King Galleries displays new, significant artwork by Diné potter Jared Tso.

Native American artists will often innately share their cultural stories through their chosen medium, and for Diné potter Jared Tso, it’s no different. In his new show, titled History Became Legend. Legend Became Myth, hosted at King Galleries in Santa Fe, Tso departs from his typical vessels to focus on bigger and bolder themes. The artist features around seven clay helmets inspired by the Lord of the Rings series and “as a means to tell the story of the Navajo (Diné) people…,” says gallery owner Charles King.

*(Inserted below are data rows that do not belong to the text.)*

import Summits.QuantumFields.YangMills.Theorems.BalabanUVNodesN07FramedLettersOfThm312313
import HarnessLib

/-!
# WHAT THE DISPLAYED ANTECEDENT `B9.Thm313Printed … (frakGprFamilyRecN00 …) …` OF (R1)ᵖʳ ACTUALLY ASKS: the k-uniform (117) letter `‖𝔊^{pr}(U₀)J‖₍₁₁₅₎ ≤ B₀|J|₍₋₃₎` — nothing else

Cell `pub-ymgap` (HUMAN RULING D-0062, Track A), node N07 [B11] ∕ the K0ᴬ port wall; seat `pub-ymgap-dag-n06-l` (g43; N06 bundle F7 = [B9] Thms 3.12∕3.13 — row 21 `t313` is this
bundle's).  Twin of ✓`…N07Thm312PrintedRecPrOfEntryRows` (p830565) for the SECOND displayed row of the K0ᴬ G-doors.  LOCATED sizing; `--kind proof --supports stmt-QuantumFields-27238 --as
helper`; count-neutral.  [B9] = [Balaban1985BackgroundPropagators]; [B11] = [Balaban1985Variational].

THE POINT.  dag-n07-e's ✓`frakGprLetterAtRecord_of_thm313Printed` reads the DISPLAYED antecedent
`B9.Thm313Printed c35 (geoRecGN00 F N) (bgRecN00 F N R35 R36) (frakGprFamilyRecN00 F N a R35 R36 𝔥 Gp Δ2) HasRWExp PosDefK` (slots `HasRWExp PosDefK` FREE).  The family
✓`frakGprFamilyRecN00` has `e = h1 = e4 = h2 = l2 := 0` and ONLY the (3.47) global entries `glob n U J γ := globValOf (𝔊^{pr}(U)) n J` live (on `admSetPr128`, `0` elsewhere); at
✓`geoRecGN00` (`supNorm J = wNorm γ J := ‖J‖`, `l2Norm = holder = cutH = cutSup := 0`, `len ≡ 1`) every other clause of Theorem 3.13 ((3.42)∕(3.46) rows, (3.43)–(3.45)) is `0 ≤ (≥ 0)`
for this family (with `Bβ = Bε = Bεβ := 0`), and `globValOf G 2 J = 0`.  HENCE the displayed antecedent is IMPLIED BY the bare letter
  `∃ M₄ a₀ B₀ > 0, ∀ i, M₄ ≤ Mc_i → ∀ α₀ > 0, Mc_i·α₀ ≤ a₀ → ∀ [Facts], ∀ U₀ ∈ R35 ∩ R36 (i c35 α₀), ∀ hposπ hQ, Prop4LetterH (frakGprOfRecordAtBg128 … (𝔥 i U₀) (Gp i U₀) (Δ2 i U₀) a hposπ hQ) B₀`
— which is EXACTLY what ✓`frakGprLetterAtRecord_of_thm313Printed` extracts from it: the display «Theorem 3.13 at the framed record» IS the k-uniform (R1) = [B11] (117) letter for print's
framed `𝔊 = 𝔓G₁` (its honest content: [B9] Theorem 3.3's (3.47) global bound for `𝔊` at the framed record pair, constants bound BEFORE the member — XL analysis, NOBODY's today);
`HasRWExp`, `PosDefK`, Thm 3.10∕3.11 are NOT read by any consumer of this display.
* ★ `thm313Printed_recPr_of_prop4LetterH` — the bare k-uniform (117) letter ⟹ the displayed antecedent (trivial completion; kernel-checked).
HONEST FRAMING.  Bookkeeping ONLY (a sizing lemma): NOTHING of [B9]∕[B11] is proved; the letter itself (= (R1), XL) is NOT inhabited here or anywhere in the tree; `R35 ∕ R36`, `𝔥`, `Gp`,
`Δ2`, `hposπ ∕ hQ` displayed; K0ᴬ ⟨stmt-QuantumFields-27238⟩ NOT closed; K0ᴬ∕K1ᴬ∕K3ᴬ 0∕3; NODE O 0∕1; COUNT 8∕28 · K 1∕4 UNMOVED; finite `𝕋⁴_{L^K}` at fixed ε — NOT continuum ∕ ℝ⁴ ∕ OS;
**the Yang–Mills mass gap (Clay) is NOT proved by any of this.**  No `sorry`, `instance`, `notation`, `set_option`; standard axioms.
-/

noncomputable section

open scoped Matrix Matrix.Norms.L2Operator InnerProductSpace ComplexConjugate BigOperators

namespace Summit.QuantumFields.YangMills.BalabanUVNodes.N07Thm313PrintedRecPrOfLetterH

open Literature.MathematicalPhysics.QuantumFieldTheory.Balaban1983to89
open Literature.MathematicalPhysics.QuantumFieldTheory.Balaban1983to89.Node00
open T4Continuum (T4Family)
open B11Eq115Space (JetSup)
open Summit.QuantumFields.YangMills.BalabanUVNodes.N07Prop4LetterHOfThm312 (MemberN00 bgRecN00)
open Summit.QuantumFields.YangMills.BalabanUVNodes.N07FrakGLetterOfThm313 (geoRecGN00 geoRecGN00_len)
open Summit.QuantumFields.YangMills.BalabanUVNodes.N07FramedLettersOfThm312313 (globValOf norm_apply_eq_max_globValOf admSetPr128 frakGprGlobVal frakGprFamilyRecN00
  frakGprFamilyRecN00_glob_eq)

variable (F : T4Family) (N : ℕ) [NeZero N] (a : ℝ)

/-- ★ **THE DISPLAYED `B9.Thm313Printed` ANTECEDENT FROM THE BARE k-UNIFORM (117) LETTER** (node-00 `𝔊`-geometry of record): if `∃ M₄ a₀ B₀ > 0` such that at every member `i`
(`M₄ ≤ Mc_i`), every `0 < α₀` (`Mc_i·α₀ ≤ a₀`), the member's positivity `Fact`s as binders, every `U₀ ∈ R35 ∩ R36 (i c35 α₀)` and every pair of displayed proofs `hposπ hQ` of the framed
slot-(c) pair, `Prop4LetterH (frakGprOfRecordAtBg128 … (𝔥 i U₀) (Gp i U₀) (Δ2 i U₀) a hposπ hQ) B₀` (`‖𝔊^{pr}(U₀)J‖₍₁₁₅₎ ≤ B₀‖J‖₍₋₃₎`), THEN
`B9.Thm313Printed c35 (geoRecGN00 F N) (bgRecN00 F N R35 R36) (frakGprFamilyRecN00 F N a R35 R36 𝔥 Gp Δ2) ⊤ ⊤` holds (`δ₀ := 1`, `Bβ = Bε = Bεβ := 0`, predicate slots `True`): the
(3.47) global rows `n = 0, 1` are the two jet halves `≤ ‖𝔊J‖ ≤ B₀‖J‖`, `n = 2` is `0`, every other entry of the family is `0` and every other right-hand side `≥ 0` at ✓`geoRecGN00`.
I.e. the display the K0ᴬ consumers read through ✓`frakGprLetterAtRecord_of_thm313Printed` is EXACTLY this letter ((R1) k-uniform).
[cite: Balaban1985BackgroundPropagators, Thm 3.13 p.426, Thm 3.3 (3.42)–(3.47) pp.397–398, (3.128) p.421; Balaban1985Variational, (116)–(117) p.295, (111) p.294] -/
theorem thm313Printed_recPr_of_prop4LetterH [Fact (0 < (F.L : ℝ))] {c35 : ℝ}
    {R35 R36 : ∀ i : MemberN00 F, ℝ → ℝ → GaugeField (F.P i.K) 0 (SU N) → Prop}
    {𝔥 : ∀ i : MemberN00 F, (U₀ : GaugeField (F.P i.K) 0 (SU N)) → FrameDatum (F.P i.K) N i.k U₀}
    {Gp : ∀ i : MemberN00 F, GaugeField (F.P i.K) 0 (SU N) →
      (B11Eq103H1Complex.SiteL2K ℂ (F.P i.K).d (fun _ => (F.P i.K).sitesPerDir 0) (c0Rec F i.K i.k) (WRec N) →ₗ[ℂ]
        B11Eq103H1Complex.SiteL2K ℂ (F.P i.K).d (fun _ => (F.P i.K).sitesPerDir 0) (c0Rec F i.K i.k) (WRec N))}
    {Δ2 : ∀ i : MemberN00 F, GaugeField (F.P i.K) 0 (SU N) →
      (B11Eq103H1Complex.BondL2K ℂ (F.P i.K).d (fun _ => (F.P i.K).sitesPerDir 0) (c0Rec F i.K i.k) (WRec N) →ₗ[ℂ]
        B11Eq103H1Complex.BondL2K ℂ (F.P i.K).d (fun _ => (F.P i.K).sitesPerDir 0) (c0Rec F i.K i.k) (WRec N))}
    (h : ∃ M₄ a₀ B₀ : ℝ, 0 < M₄ ∧ 0 < a₀ ∧ 0 < B₀ ∧
      ∀ i : MemberN00 F, M₄ ≤ (i.Mc : ℝ) → ∀ α₀ : ℝ, 0 < α₀ → (i.Mc : ℝ) * α₀ ≤ a₀ →
        ∀ [Fact (0 < (F.P i.K).eta i.k)] [Fact (0 < c0Rec F i.K i.k)] [Fact (∀ c, 0 < wBRec F i.K i.k c)],
        ∀ U₀ : GaugeField (F.P i.K) 0 (SU N), R35 i c35 α₀ U₀ → R36 i c35 α₀ U₀ →
          ∀ (hposπ : ∀ x, x ≠ 0 → 0 < RCLike.re ⟪x, laplaceAOfRecordAt F N i.k U₀ (hessOpOfRecord128 F N i.k U₀ (Gp i U₀) (QprimeOfRecord F N i.k U₀) (Δ2 i U₀))
              (QprOfRecord F N i.k U₀ (𝔥 i U₀)) (QprimeOfRecord F N i.k U₀) a x⟫_ℂ)
            (hQ : Function.Surjective (QprOfRecord F N i.k U₀ (𝔥 i U₀))),
            Prop4LetterH (frakGprOfRecordAtBg128 F N i.K i.k i.Ω U₀ (𝔥 i U₀) (Gp i U₀) (Δ2 i U₀) a hposπ hQ) B₀) :
    B9.Thm313Printed c35 (geoRecGN00 F N) (bgRecN00 F N R35 R36) (frakGprFamilyRecN00 F N a R35 R36 𝔥 Gp Δ2)
      (fun _ _ _ _ => True) (fun _ _ _ => True) := by
  obtain ⟨M₄, a₀, B₀, hM₄, ha₀, hB₀, h⟩ := h
  refine ⟨M₄, 1, a₀, B₀, fun _ => 0, fun _ => 0, fun _ _ => 0, hM₄, one_pos, ha₀, hB₀, fun i hM α₀ hα₀ hMa U₀ h35 h36 => ?_⟩
  haveI := factEta F i.K i.k
  haveI := factC0 F i.K i.k
  haveI := wBRec_fact F i.K i.k
  -- the (3.47) global rows: the only live entries of the family
  have hglob : ∀ (n : Fin 4) (J : NegSizeLit F N i.K i.k i.Ω 3) (γ : ℝ), n ≠ 3 →
      (frakGprFamilyRecN00 F N a R35 R36 𝔥 Gp Δ2 i).glob n U₀ J γ ≤ B₀ * ‖J‖ := by
    intro n J γ hn
    have hJ : 0 ≤ B₀ * ‖J‖ := mul_nonneg hB₀.le (norm_nonneg J)
    by_cases hadm : U₀ ∈ admSetPr128 a i 𝔥 Gp Δ2
    · rw [frakGprFamilyRecN00_glob_eq F N a R35 R36 𝔥 Gp Δ2 i U₀ hadm]
      have hH := h i hM α₀ hα₀ hMa U₀ h35 h36 hadm.1 hadm.2 J
      have hmax := (norm_apply_eq_max_globValOf (frakGprOfRecordAtBg128 F N i.K i.k i.Ω U₀ (𝔥 i U₀) (Gp i U₀) (Δ2 i U₀) a hadm.1 hadm.2) J).symm.le.trans hH
      change globValOf _ n J ≤ B₀ * ‖J‖
      fin_cases n
      · exact (le_max_left _ _).trans hmax
      · exact (le_max_right _ _).trans hmax
      · simp only [globValOf]
        exact hJ
      · exact absurd rfl hn
    · unfold frakGprFamilyRecN00
      dsimp only
      rw [dif_neg hadm]
      exact hJ
  refine ⟨⟨fun n J y y' _ _ => ?_, fun n J c y y' _ _ => ?_, fun n J γ hn _ _ => ?_⟩, ⟨fun β J ζ y y' _ _ _ _ => ?_, fun ε J y y' _ _ _ => ?_, fun ε β J ζ y y' _ _ _ _ _ _ => ?_⟩,
    trivial, trivial⟩
  · -- (3.42)/(3.46) sup rows: entries `0`, right-hand side `≥ 0`
    change (0 : ℝ) ≤ _
    have hlen : (0 : ℝ) ≤ (geoRecGN00 F N i).len y := by rw [geoRecGN00_len]; exact zero_le_one
    have hp : 0 ≤ B9.pref4 ((geoRecGN00 F N i).len y) n := by
      fin_cases n <;> simp [B9.pref4, hlen]
    exact mul_nonneg (mul_nonneg (mul_nonneg hB₀.le hp) (Real.exp_nonneg _)) (norm_nonneg _)
  · change (0 : ℝ) ≤ _
    simp [geoRecGN00]
  · exact (hglob n J γ hn).trans (le_of_eq rfl)
  · change (0 : ℝ) ≤ _
    simp [geoRecGN00]
  · change (0 : ℝ) ≤ _
    simp
  · change (0 : ℝ) ≤ _
    simp [geoRecGN00]

end Summit.QuantumFields.YangMills.BalabanUVNodes.N07Thm313PrintedRecPrOfLetterH

end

The Rescuer, native clay and native fired

Tso notes that for anyone that knows him well, will notice that the show is an expansion of works that he produced in childhood. “After seeing the Peter Jackson adaptations of the Lord of the Rings in 2001, I was obsessed as a child,” he shares. “I would attempt to make what I saw out of any material I could get my hands on. Early on I found a deep love for the world of Middle Earth and it’s always been a source of inspiration for me.”

Using this popular series as a vehicle, Tso tackles profound topics that appear to parallel with the Native American experience. “This will be the first time that I showcase this love in my clay works and highlight themes and narratives both in the War of the Ring and our own history in the United States,” he says. “The idea of Manifest Destiny is not only political, but also an idea physically depicted in art. Western landscape paintings or sculpture became a visual embodiment of the stereotypes of the period, with the Native American often depicted as the hostile in contrast to the settlers…Of course, this expansion came at the cost of the erasure of Native cultures and destruction of millions of Native lives.”

Thirteen Stripes, native clay and native fired

The hostility mentioned above is addressed in show piece The Rescuer, and is in response to a sculpture that was in front of the United States Capitol in Washington, D.C., from 1853 to 1958. “It depicts a frontiersman rescuing a woman and child from a Native person,” Tso explains. “The problem with this sculpture is that it depicts the Native person as hostile, rather than someone defending their home. The woman and child are there so that the viewer can empathize easier with the settler force. Native women and children are omitted from the scene.”

These Colors Don’t Run, native micaceous clay and native fired

The helmet titled Thirteen Stripes speaks to the America’s westward expansion and Manifest Destiny. “In his books, Tolkien depicts a similar movement of east to west,” Tso says. “To me…the War of the Ring reads like a post-apocalyptic story. Cities like Gondor or the World of the Elves are all diminished by the expansion of ‘evil.’ They become a fraction of their previous glory. For us Native Americans living today, we have already gone through our apocalypse and survived. We are still here and ready to face what is to come.”   

Tso continues, “[Thirteen Stripes] is in reference to the original Thirteen Colonies. The expansion of America bore this theme on their banners as it moved west. It was very much a banner of war. This [piece] is inspired by a Uruk-hai captain helmet.”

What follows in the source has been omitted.